I got $\begin{pmatrix}2&0\\0&1\end{pmatrix}$ after doing elementary roe operations for $\lambda={1\over 2}$ and definitely this set of matrices can't compose a non-zero vector.

I need your help.

Answer 1

We have $$ (I-2A+A^2)\sum_{k=1}^{n} kA^{k-1} = \sum_{k=1}^{n} kA^{k-1} -2\sum_{k=1}^{n} kA^k +\sum_{k=1}^{n} kA^{k+1} \\ =I+2A+\sum_{k=3}^{n} kA^{k-1} \\ -2\left(A+\sum_{k=2}^{n-1} kA^k+nA^n\right) \\ +\sum_{k=1}^{n-2} kA^{k+1}+(n-1)A^n+nA^{n+1} \\ =I+2A-2A-2nA^n+(n-1)A^n+nA^{n+1} \\ +\sum_{k=2}^{n-1} (k+1)A^k -2\sum_{k=2}^{n-1} kA^k +\sum_{k=2}^{n-1} (k-1)A^k \\ =I-(n+1)A^n+nA^{n+1} +\sum_{k=2}^{n-1} (k+1-2k+k-1)A^k \\ =I-(n+1)A^n+nA^{n+1} $$ Therefore, if $I-2A+A^2 = (I-A)^2$ is invertible, we have $$ \sum_{k=1}^{n} kA^{k-1} = (I-A)^{-2}\left(I-(n+1)A^n+nA^{n+1}\right) $$ As the absolute values of the eigenvalues of $A$ are smaller than $1$ (the eigenvalues are $\frac12$ and $\frac13$), we know $\lim_{n\rightarrow\infty}\left(p(n)A^n\right) = 0$ for any polynomial $p$, see below.
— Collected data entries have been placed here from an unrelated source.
import Mathlib
import HarnessLib
import Summits.HubbardSuperconductivity.HubbardSuperconductivity.Theorems.KLProgrammeKLRegimeCountertermJacksonRemainderCertFrameHistC4
import Summits.HubbardSuperconductivity.HubbardSuperconductivity.Theorems.KLProgrammeKLRegimeCountertermReadingFn
import Summits.HubbardSuperconductivity.HubbardSuperconductivity.Theorems.KLProgrammePerturbedFermiCurveExplicit
import Summits.HubbardSuperconductivity.HubbardSuperconductivity.Theorems.KLProgrammeKLRegimeCountertermJacksonRemainderScaleLaw
import Summits.HubbardSuperconductivity.HubbardSuperconductivity.Theorems.KLProgrammeKLRegimeEngineV8DoorGfr
import Summits.HubbardSuperconductivity.HubbardSuperconductivity.Theorems.KLProgrammeKLRegimeSplitTwoLegThresholdsExplicit
import Summits.HubbardSuperconductivity.HubbardSuperconductivity.Theorems.KLProgrammeKLRegimeCountertermJacksonRemainderCertFrameRecord2048
import Summits.HubbardSuperconductivity.HubbardSuperconductivity.Theorems.KLProgrammeKLRegimeCountertermJacksonRemainderCertFrameRecord512
import Summits.HubbardSuperconductivity.HubbardSuperconductivity.Theorems.KLProgrammeKLRegimeCountertermJacksonRemainderCertFrameRecord128Refined
import Summits.HubbardSuperconductivity.HubbardSuperconductivity.Theorems.KLProgrammeKLRegimeCountertermJacksonRemainderCertFrameRecord256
Therefore $$ \lim_{n\rightarrow\infty}\sum_{k=1}^{n} kA^{k-1} =(I-A)^{-2}\left(I-0+0\right) = (I-A)^{-2} $$

The details of $\lim_{n\rightarrow\infty}\left(p(n)A^n\right) =0$

We know that $A$ is diagonalizable and that the eigenvalues are $\frac12$ and $\frac13$. Therefore, we know that there is an invertible matrix $P$ such that $$ P^{-1}AP = \begin{pmatrix} \frac12 & 0 \\ 0 & \frac13\end{pmatrix} $$ which means $$ A = P \begin{pmatrix} \frac12 & 0 \\ 0 & \frac13\end{pmatrix} P^{-1} $$ Therefore, for a given polynomial $p$: $$ p(n)A^n = P \begin{pmatrix} \frac{p(n)}{2^n} & 0 \\ 0 & \frac{p(n)}{3^n}\end{pmatrix} P^{-1} $$ As matrix multiplication is a continuous operation, we can swap the evaluation of the limits and the matrix multiplication: $$ \lim_{n\rightarrow\infty}\left(p(n)A^n\right) = P\begin{pmatrix} \lim\limits_{n\rightarrow\infty}\frac{p(n)}{2^n} & 0 \\ 0 & \lim\limits_{n\rightarrow\infty}\frac{p(n)}{3^n}\end{pmatrix} P^{-1} $$ It is a well known fact that exponential growth is "stronger" than polynomial growth in the sense that the latter divided by the former approaches $0$ as $n$ approaches infinity. Therefore, $$ \lim\limits_{n\rightarrow\infty}\frac{p(n)}{2^n} =\lim\limits_{n\rightarrow\infty}\frac{p(n)}{3^n} = 0 $$ for any given polynomial and $$ \lim\limits_{n\rightarrow\infty}\left(p(n)A^n\right) = 0 $$

Answer 2

It's easy to see that the characteristic polynomial of $A$ is $g(x)=(x-\frac12)(x-\frac13).$

Take $f(x)=\sum_{k=1}^nkx^{k-1}.$ Then we can find $h(x),a,b$ such that $$f(x)=h(x)g(x)+ax+b.$$ We can get a linear system $$\begin{cases}f(\frac12)=\frac12a+b,\\f(\frac13)=\frac13a+b.\end{cases}$$ By Hamilton-Cayley theorem, $$\lim_{n\to\infty} f(A)=\lim_{n\to\infty}aA+bI= \frac{21}{2}A-\frac{5}{4}I.$$

Answer 3

$$\frac{1}{1-x}-1=\sum_{k=1}^\infty x^k$$For $|x|<1$. Differentiating, we know: $$(1-x)^{-2}=\sum_{k=1}^\infty kx^{k-1}$$

Differently put, we know the following formal power series equality: $$\sum_{k=1}^\infty kx^{k-1}(1-x)^2=1$$

This extends to matrices (see the answers to this question) in the sense that: $$\lim_{n\to\infty}\sum_{k=1}^nk A^{k-1}\cdot(1-A)^2=1$$Whenever the series converges. Since the eigenvalues are $1/2,1/3$ and are bounded $<1$, we know convergence holds. So we know $B$ is both a left and right inverse to $(1-A)^2$, hence it is sensible to write: $B=(1-A)^{-2}$.

This is similar to a Von Neumann series, where we use $\|A\|<1$ to prove $(1-A)$ is invertible.